[Collected data entries]
━━━━━━━━━━━━━━━━━━━━━━━━━━━━━━

import Summits.AtomisticToContinuum.HydrodynamicLimit.Theorems.JaynesSqueezeBlockGibbsCorners
import Literature.Analysis.FunctionSpaces.TorusGridCellsGeometry
import Literature.Analysis.FluidPDE.HardSpherePhaseSpaceProofs
import Literature.MathematicalPhysics.KineticTheory.HardSphereEuler
import HarnessLib

/-!
# Crux `NearConstantShortTimeHL` (stmt-AtomisticToContinuum-12502), line `small-tilt-domination` — chessboard geometry of `𝕋³`

Support file for the crux `…Theses.RelayRaceLocality.NearConstantShortTimeHL`, line
`small-tilt-domination`, registered stubs `torus_cells_partition`, `torus_cells_separation`,
`torus_cells_locality` (the torus-cell geometry behind the chessboard estimate `stub_velocityLD`).

The flat torus `𝕋³ = UnitAddTorus (Fin 3)` is cut into the `k³` half-open cells
`cell j = {y | gridIndex k (repr y) = finIndex j}`, `j : Fin 3 → Fin k`, of side `1/k`, through the
fundamental-cube representative `repr : 𝕋³ → [0,1)³` (`gridIndex k x = (⌊k xᵢ⌋)ᵢ`).

* `torus_cells_partition` — the cells form a measurable partition of `𝕋³` into sets of Haar volume
  `k⁻³` (pull back the tiling of `[0,1)³` by the grid cells `Q_k(j)` along the measure-preserving
  section `repr`), and lower Lebesgue integrals split along it.
* `torus_cells_separation` — for `k` even, two points in distinct cells whose indices have the same
  parity vector are at minimal-image distance `> 1/k`: in a coordinate `i` with `jᵢ ≠ j'ᵢ` one has
  `2 ≤ |jᵢ - j'ᵢ| ≤ k - 2`, so `t = repr y i - repr y' i` satisfies `1/k < |t - n|` for every integer
  `n`, whence `‖(y - y') i‖ = |t - round t| > 1/k`.
* `torus_cells_locality` — a minimal-image ball of radius `ℓ ≤ 1/(2k)` meets at most `27` cells:
  each coordinate of the index of a cell meeting the ball is congruent mod `k` to one of
  `cᵢ - 1, cᵢ, cᵢ + 1`, `c = gridIndex k (repr z)` the index of the centre.

References: folklore (elementary geometry of the cubic grid on the flat torus).
-/

noncomputable section

namespace Summit.AtomisticToContinuum.HydrodynamicLimit.Theorems.NearConstantShortTimeHL

open scoped BigOperators ENNReal
open MeasureTheory Set
open Literature.MathematicalPhysics.KineticTheory Literature.Analysis.FluidPDE Literature.Analysis.FunctionSpaces

/-! ## Coordinates of torus points through the fundamental-cube representative -/

/-- The coordinate circle-norms of `y - z` through representatives:
`‖(y - z) i‖ = |t - round t|` with `t = repr y i - repr z i` (a coordinate of a point of `𝕋³` is
the class of the corresponding coordinate of its representative, `BlockGibbsLine.apply_eq_coe_repr`).
Each of them is at most the minimal-image distance `euclidDist y z` (`norm_le_pi_norm` and
`Torus.norm_sub_le_euclidDist_holds`, used inline below). [folklore] -/
theorem norm_sub_apply_eq_abs (y z : T3) (i : Fin 3) :
    ‖(y - z) i‖ =
      |Torus.repr y i - Torus.repr z i - round (Torus.repr y i - Torus.repr z i)| := by
  rw [Pi.sub_apply, BlockGibbsLine.apply_eq_coe_repr y i, BlockGibbsLine.apply_eq_coe_repr z i,
    ← AddCircle.coe_sub, UnitAddCircle.norm_eq]

/-- Cell membership, coordinatewise and without divisions: if `gridIndex k (repr y) = finIndex j`
then `jᵢ ≤ k · repr y i < jᵢ + 1`. [folklore] -/
theorem cell_coord {k : ℕ} {y : T3} {j : Fin 3 → Fin k}
    (hy : Torus.gridIndex k (Torus.repr y) = Torus.finIndex j) (i : Fin 3) :
    ((j i : ℕ) : ℝ) ≤ (k : ℝ) * Torus.repr y i ∧ (k : ℝ) * Torus.repr y i < ((j i : ℕ) : ℝ) + 1 := by
  have h := congrFun hy i
  rw [Torus.gridIndex_apply, Torus.finIndex_apply, Int.floor_eq_iff] at h
  exact_mod_cast h

/-! ## The cells are a measurable partition of `𝕋³` into sets of volume `k⁻³` -/

/-- The cell of index `j` is the preimage under `repr` of the grid cell `Q_k(j)` of `ℝ³`.
[folklore] -/
theorem cell_eq_preimage {k : ℕ} (hk : 0 < k) (j : Fin 3 → Fin k) :
    {y : T3 | Torus.gridIndex k (Torus.repr y) = Torus.finIndex j} =
      Torus.repr ⁻¹' {x : EuclideanSpace ℝ (Fin 3) |
        (k : ℝ) • x - Torus.latticeVec (Torus.finIndex j) ∈ Torus.unitCube (Fin 3)} := by
  ext y
  simp only [mem_setOf_eq, mem_preimage, Torus.mem_gridCell_iff_gridIndex_eq hk]

/-- The cells are measurable. [folklore] -/
theorem measurableSet_cell {k : ℕ} (hk : 0 < k) (j : Fin 3 → Fin k) :
    MeasurableSet {y : T3 | Torus.gridIndex k (Torus.repr y) = Torus.finIndex j} := by
  rw [cell_eq_preimage hk]
  exact (Torus.measurableSet_gridCell k _).preimage Torus.measurable_repr

/-- Each cell has Haar volume `k⁻³` (`repr` is measure preserving onto the unit cube, and the
grid cell `Q_k(j) ⊆ [0,1)³` has Lebesgue measure `k⁻³`). [folklore] -/
theorem volume_cell {k : ℕ} (hk : 0 < k) (j : Fin 3 → Fin k) :
    volume {y : T3 | Torus.gridIndex k (Torus.repr y) = Torus.finIndex j} = ((k : ℝ≥0∞)⁻¹) ^ 3 := by
  rw [cell_eq_preimage hk, (Torus.measurePreserving_repr (d := Fin 3)).measure_preimage
      (Torus.measurableSet_gridCell k _).nullMeasurableSet,
    Measure.restrict_apply (Torus.measurableSet_gridCell k _),
    inter_eq_left.2 (Torus.gridCell_subset_unitCube hk j), Torus.volume_gridCell hk,
    Fintype.card_fin]

/-- Every point of `𝕋³` lies in exactly one cell (its representative lies in `[0,1)³`, which the
grid cells `Q_k(j)`, `j : Fin 3 → Fin k`, tile). [folklore] -/
theorem existsUnique_cell {k : ℕ} (hk : 0 < k) (y : T3) :
    ∃! j : Fin 3 → Fin k, Torus.gridIndex k (Torus.repr y) = Torus.finIndex j := by
  have hmem : Torus.repr y ∈ ⋃ j : Fin 3 → Fin k, {x : EuclideanSpace ℝ (Fin 3) |
      (k : ℝ) • x - Torus.latticeVec (Torus.finIndex j) ∈ Torus.unitCube (Fin 3)} := by
    rw [Torus.iUnion_gridCell_eq_unitCube hk]
    exact Torus.repr_mem_unitCube y
  obtain ⟨j, hj⟩ := mem_iUnion.1 hmem
  have hj' : Torus.gridIndex k (Torus.repr y) = Torus.finIndex j :=
    (Torus.mem_gridCell_iff_gridIndex_eq hk).1 hj
  exact ⟨j, hj', fun j' hj'' => Torus.finIndex_injective (hj''.symm.trans hj')⟩

/-- The cells cover `𝕋³`. [folklore] -/
theorem iUnion_cell_eq_univ {k : ℕ} (hk : 0 < k) :
    (⋃ j : Fin 3 → Fin k, {y : T3 | Torus.gridIndex k (Torus.repr y) = Torus.finIndex j}) = univ := by
  refine eq_univ_of_forall fun y => ?_
  obtain ⟨j, hj, -⟩ := existsUnique_cell hk y
  exact mem_iUnion.2 ⟨j, hj⟩

/-- The cells are pairwise disjoint. [folklore] -/
theorem pairwise_disjoint_cell {k : ℕ} :
    Pairwise (Function.onFun Disjoint fun j : Fin 3 → Fin k =>
      {y : T3 | Torus.gridIndex k (Torus.repr y) = Torus.finIndex j}) := by
  intro j j' hjj'
  simp only [Function.onFun, disjoint_left, mem_setOf_eq]
  intro y hy hy'
  exact hjj' (Torus.finIndex_injective (hy.symm.trans hy'))

/-- Lower Lebesgue integrals over `𝕋³` split along the cells. [folklore] -/
theorem lintegral_eq_sum_cell {k : ℕ} (hk : 0 < k) (f : T3 → ℝ≥0∞) :
    ∫⁻ y, f y = ∑ j : Fin 3 → Fin k,
      ∫⁻ y in {y : T3 | Torus.gridIndex k (Torus.repr y) = Torus.finIndex j}, f y := by
  have h := lintegral_iUnion (μ := volume) (fun j => measurableSet_cell hk j)
    (pairwise_disjoint_cell (k := k)) f
  rw [iUnion_cell_eq_univ hk, setLIntegral_univ, tsum_fintype] at h
  exact h

/-- **The cells of mesh `1/k` are a measurable partition of `𝕋³` into `k³` sets of Haar volume
`k⁻³`, along which lower Lebesgue integrals split.** Registered stub `torus_cells_partition` of the
line `small-tilt-domination`. [folklore] -/
theorem torus_cells_partition : ∀ k : ℕ, 0 < k → (∀ y : T3, ∃! j : Fin 3 → Fin k, Torus.gridIndex k (Torus.repr y) = Torus.finIndex j) ∧ (∀ j : Fin 3 → Fin k, MeasurableSet {y : T3 | Torus.gridIndex k (Torus.repr y) = Torus.finIndex j} ∧ volume {y : T3 | Torus.gridIndex k (Torus.repr y) = Torus.finIndex j} = ((k : ℝ≥0∞)⁻¹) ^ 3) ∧ (∀ f : T3 → ℝ≥0∞, ∫⁻ y, f y = ∑ j : Fin 3 → Fin k, ∫⁻ y in {y : T3 | Torus.gridIndex k (Torus.repr y) = Torus.finIndex j}, f y) :=
  fun _k hk => ⟨existsUnique_cell hk, fun j => ⟨measurableSet_cell hk j, volume_cell hk j⟩,
    lintegral_eq_sum_cell hk⟩

/-! ## Same-colour cells are `1/k`-separated -/

/-- One-dimensional separation estimate: if `D - 1 < S < D + 1` for an integer `D` with
`2 ≤ |D| ≤ k - 2`, then `S` is at distance `> 1` from every integer multiple of `k`. [folklore] -/
theorem one_lt_abs_sub_mul {k : ℕ} {D n : ℤ}
    (hD : (2 ≤ D ∧ D + 2 ≤ (k : ℤ)) ∨ (D ≤ -2 ∧ 2 - D ≤ (k : ℤ)))
    {S : ℝ} (h1 : (D : ℝ) - 1 < S) (h2 : S < (D : ℝ) + 1) : 1 < |S - (k : ℝ) * n| := by
  have hk0 : (0 : ℝ) ≤ k := Nat.cast_nonneg _
  rcases hD with ⟨hD1, hD2⟩ | ⟨hD1, hD2⟩
  · have hD1' : (2 : ℝ) ≤ D := by exact_mod_cast hD1
    have hD2' : (D : ℝ) + 2 ≤ k := by exact_mod_cast hD2
    rcases le_or_gt n 0 with hn | hn
    · have hn' : (n : ℝ) ≤ 0 := by exact_mod_cast hn
      have hkn : (k : ℝ) * n ≤ 0 := mul_nonpos_iff.2 (Or.inl ⟨hk0, hn'⟩)
      exact lt_abs.2 (Or.inl (by linarith))
    · have hn' : (1 : ℝ) ≤ n := by exact_mod_cast hn
      have hkn : (k : ℝ) ≤ k * n := le_mul_of_one_le_right hk0 hn'
      exact lt_abs.2 (Or.inr (by linarith))
  · have hD1' : (D : ℝ) ≤ -2 := by exact_mod_cast hD1
    have hD2' : 2 - (D : ℝ) ≤ k := by exact_mod_cast hD2
    rcases lt_or_ge n 0 with hn | hn
    · have hn' : (n : ℝ) ≤ -1 := by exact_mod_cast Int.le_sub_one_of_lt hn
      have hkn : (k : ℝ) * n ≤ -k := by
        have := mul_le_mul_of_nonneg_left hn' hk0
        linarith
      exact lt_abs.2 (Or.inl (by linarith))
    · have hn' : (0 : ℝ) ≤ n := by exact_mod_cast hn
      have hkn : 0 ≤ (k : ℝ) * n := mul_nonneg hk0 hn'
      exact lt_abs.2 (Or.inr (by linarith))

/-- **Distinct cells of the same colour are `1/k`-separated.** For `k` even, if `j ≠ j'` have the
same parity vector, any two points `y ∈ cell j`, `y' ∈ cell j'` are at minimal-image distance
`> 1/k`. Registered stub `torus_cells_separation` of the line `small-tilt-domination`. [folklore] -/
theorem torus_cells_separation : ∀ k : ℕ, 0 < k → Even k → ∀ j j' : Fin 3 → Fin k, j ≠ j' → (∀ i, (j i : ℕ) % 2 = (j' i : ℕ) % 2) → ∀ y y' : T3, Torus.gridIndex k (Torus.repr y) = Torus.finIndex j → Torus.gridIndex k (Torus.repr y') = Torus.finIndex j' → (k : ℝ)⁻¹ < Torus.euclidDist y y' := by
  intro k hk hke j j' hjj' hpar y y' hy hy'
  -- a coordinate in which the two indices differ
  obtain ⟨i, hi⟩ : ∃ i, j i ≠ j' i := Function.ne_iff.1 hjj'
  have hyi := cell_coord hy i
  have hy'i := cell_coord hy' i
  obtain ⟨r, hr⟩ := hke
  have hD : (2 ≤ ((j i : ℕ) : ℤ) - ((j' i : ℕ) : ℤ) ∧ ((j i : ℕ) : ℤ) - ((j' i : ℕ) : ℤ) + 2 ≤ (k : ℤ)) ∨
      (((j i : ℕ) : ℤ) - ((j' i : ℕ) : ℤ) ≤ -2 ∧ 2 - (((j i : ℕ) : ℤ) - ((j' i : ℕ) : ℤ)) ≤ (k : ℤ)) := by
    have h1 := (j i).isLt
    have h2 := (j' i).isLt
    have h3 := hpar i
    have h4 : (j i : ℕ) ≠ (j' i : ℕ) := fun h => hi (Fin.ext h)
    omega
  have hk' : (0 : ℝ) < k := by exact_mod_cast hk
  refine lt_of_lt_of_le ?_
    ((norm_le_pi_norm (y - y') i).trans (Torus.norm_sub_le_euclidDist_holds y y'))
  rw [norm_sub_apply_eq_abs]
  have key := one_lt_abs_sub_mul (n := round (Torus.repr y i - Torus.repr y' i)) hD
    (S := (k : ℝ) * (Torus.repr y i - Torus.repr y' i))
    (by push_cast; rw [mul_sub]; linarith [hyi.1, hy'i.2])
    (by push_cast; rw [mul_sub]; linarith [hyi.2, hy'i.1])
  rw [← mul_sub, abs_mul, abs_of_pos hk'] at key
  refine lt_of_mul_lt_mul_left ?_ hk'.le
  rwa [mul_inv_cancel₀ hk'.ne']

/-! ## A ball of radius `≤ 1/(2k)` meets at most `27` cells -/

/-- One-dimensional locality estimate: if `jᵢ ≤ k a < jᵢ + 1`, `c ≤ k b < c + 1` and
`|k (a - b - m)| < 1/2`, then `jᵢ = c + s + k m` with `s ∈ {-1, 0, 1}`. [folklore] -/
theorem exists_shift_of_abs_lt {k : ℕ} {J c m : ℤ} {A B : ℝ}
    (hJ : (J : ℝ) ≤ A ∧ A < (J : ℝ) + 1) (hc : (c : ℝ) ≤ B ∧ B < (c : ℝ) + 1)
    (hm : |A - B - (k : ℝ) * m| < 1 / 2) :
    J - c - (k : ℤ) * m ∈ ({-1, 0, 1} : Finset ℤ) := by
  rw [abs_lt] at hm
  have hlo : (-2 : ℝ) < ((J - c - (k : ℤ) * m : ℤ) : ℝ) := by
    push_cast
    linarith [hJ.2, hc.1, hm.1]
  have hhi : ((J - c - (k : ℤ) * m : ℤ) : ℝ) < 2 := by
    push_cast
    linarith [hJ.1, hc.2, hm.2]
  have hlo' : (-2 : ℤ) < J - c - (k : ℤ) * m := by exact_mod_cast hlo
  have hhi' : J - c - (k : ℤ) * m < 2 := by exact_mod_cast hhi
  simp only [Finset.mem_insert, Finset.mem_singleton]
  omega

/-- **A minimal-image ball of radius `ℓ ≤ 1/(2k)` meets at most `27` cells.** Registered stub
`torus_cells_locality` of the line `small-tilt-domination`. [folklore] -/
theorem torus_cells_locality : ∀ k : ℕ, 0 < k → ∀ ℓ : ℝ, ℓ ≤ 1 / (2 * k) → ∀ z : T3, ∀ J : Finset (Fin 3 → Fin k), (∀ j ∈ J, ∃ y : T3, Torus.gridIndex k (Torus.repr y) = Torus.finIndex j ∧ Torus.euclidDist y z < ℓ) → J.card ≤ 27 := by
  intro k hk ℓ hℓ z J hJ
  have hk' : (0 : ℝ) < k := by exact_mod_cast hk
  -- the admissible residues of each coordinate of the index of a cell meeting the ball
  set c : Fin 3 → ℤ := Torus.gridIndex k (Torus.repr z) with hc
  let A : Fin 3 → Finset ℤ := fun i =>
    ({-1, 0, 1} : Finset ℤ).image fun s => (c i + s) % (k : ℤ)
  have hAcard : ∀ i, (A i).card ≤ 3 := fun i => Finset.card_image_le.trans Finset.card_le_three
  have hsub : J.image Torus.finIndex ⊆ Fintype.piFinset A := by
    intro m hm
    obtain ⟨j, hj, rfl⟩ := Finset.mem_image.1 hm
    rw [Fintype.mem_piFinset]
    intro i
    obtain ⟨y, hy, hdist⟩ := hJ j hj
    have hyi := cell_coord hy i
    have hzi : ((c i : ℤ) : ℝ) ≤ (k : ℝ) * Torus.repr z i ∧ (k : ℝ) * Torus.repr z i < ((c i : ℤ) : ℝ) + 1 :=
      ⟨Int.floor_le _, Int.lt_floor_add_one _⟩
    -- the coordinate `i` of `y - z` is `1/(2k)`-small on the circle
    have hsmall : |Torus.repr y i - Torus.repr z i - round (Torus.repr y i - Torus.repr z i)| <
        1 / (2 * k) := by
      rw [← norm_sub_apply_eq_abs]
      exact ((norm_le_pi_norm (y - z) i).trans (Torus.norm_sub_le_euclidDist_holds y z)).trans_lt
        (hdist.trans_le hℓ)
    set n : ℤ := round (Torus.repr y i - Torus.repr z i) with hn
    have hsmall' : |(k : ℝ) * Torus.repr y i - (k : ℝ) * Torus.repr z i - (k : ℝ) * n| < 1 / 2 := by
      rw [← mul_sub, ← mul_sub, abs_mul, abs_of_pos hk']
      calc (k : ℝ) * |Torus.repr y i - Torus.repr z i - n|
          < k * (1 / (2 * k)) := mul_lt_mul_of_pos_left hsmall hk'
        _ = 1 / 2 := by field_simp
    have hs := exists_shift_of_abs_lt hyi hzi hsmall'
    refine Finset.mem_image.2 ⟨((j i : ℕ) : ℤ) - c i - (k : ℤ) * n, hs, ?_⟩
    have h0 : (0 : ℤ) ≤ ((j i : ℕ) : ℤ) := Int.natCast_nonneg _
    have hlt : ((j i : ℕ) : ℤ) < (k : ℤ) := by exact_mod_cast (j i).isLt
    rw [Torus.finIndex_apply, show c i + (((j i : ℕ) : ℤ) - c i - (k : ℤ) * n) =
        ((j i : ℕ) : ℤ) + (k : ℤ) * (-n) by ring, Int.add_mul_emod_self_left,
      Int.emod_eq_of_lt h0 hlt]
  calc J.card = (J.image Torus.finIndex).card :=
        (Finset.card_image_of_injective J Torus.finIndex_injective).symm
    _ ≤ (Fintype.piFinset A).card := Finset.card_le_card hsub
    _ = ∏ i, (A i).card := Fintype.card_piFinset A
    _ ≤ ∏ _i : Fin 3, 3 := Finset.prod_le_prod (fun i _ => Nat.zero_le _) fun i _ => hAcard i
    _ = 27 := by norm_num [Finset.prod_const, Finset.card_univ]

end Summit.AtomisticToContinuum.HydrodynamicLimit.Theorems.NearConstantShortTimeHL

end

━━━━━━━━━━━━━━━━━━━━━━━━━━━━━━

• [Problem]
From the data above, reproduce word for word the lines running from the line with "cells of mesh" to the line with "rcases le_or_gt n 0 with hn | hn", ends included.

• [Solution below]
/-- **The cells of mesh `1/k` are a measurable partition of `𝕋³` into `k³` sets of Haar volume
`k⁻³`, along which lower Lebesgue integrals split.** Registered stub `torus_cells_partition` of the
line `small-tilt-domination`. [folklore] -/
theorem torus_cells_partition : ∀ k : ℕ, 0 < k → (∀ y : T3, ∃! j : Fin 3 → Fin k, Torus.gridIndex k (Torus.repr y) = Torus.finIndex j) ∧ (∀ j : Fin 3 → Fin k, MeasurableSet {y : T3 | Torus.gridIndex k (Torus.repr y) = Torus.finIndex j} ∧ volume {y : T3 | Torus.gridIndex k (Torus.repr y) = Torus.finIndex j} = ((k : ℝ≥0∞)⁻¹) ^ 3) ∧ (∀ f : T3 → ℝ≥0∞, ∫⁻ y, f y = ∑ j : Fin 3 → Fin k, ∫⁻ y in {y : T3 | Torus.gridIndex k (Torus.repr y) = Torus.finIndex j}, f y) :=
  fun _k hk => ⟨existsUnique_cell hk, fun j => ⟨measurableSet_cell hk j, volume_cell hk j⟩,
    lintegral_eq_sum_cell hk⟩

/-! ## Same-colour cells are `1/k`-separated -/

/-- One-dimensional separation estimate: if `D - 1 < S < D + 1` for an integer `D` with
`2 ≤ |D| ≤ k - 2`, then `S` is at distance `> 1` from every integer multiple of `k`. [folklore] -/
theorem one_lt_abs_sub_mul {k : ℕ} {D n : ℤ}
    (hD : (2 ≤ D ∧ D + 2 ≤ (k : ℤ)) ∨ (D ≤ -2 ∧ 2 - D ≤ (k : ℤ)))
    {S : ℝ} (h1 : (D : ℝ) - 1 < S) (h2 : S < (D : ℝ) + 1) : 1 < |S - (k : ℝ) * n| := by
  have hk0 : (0 : ℝ) ≤ k := Nat.cast_nonneg _
  rcases hD with ⟨hD1, hD2⟩ | ⟨hD1, hD2⟩
  · have hD1' : (2 : ℝ) ≤ D := by exact_mod_cast hD1
    have hD2' : (D : ℝ) + 2 ≤ k := by exact_mod_cast hD2
    rcases le_or_gt n 0 with hn | hn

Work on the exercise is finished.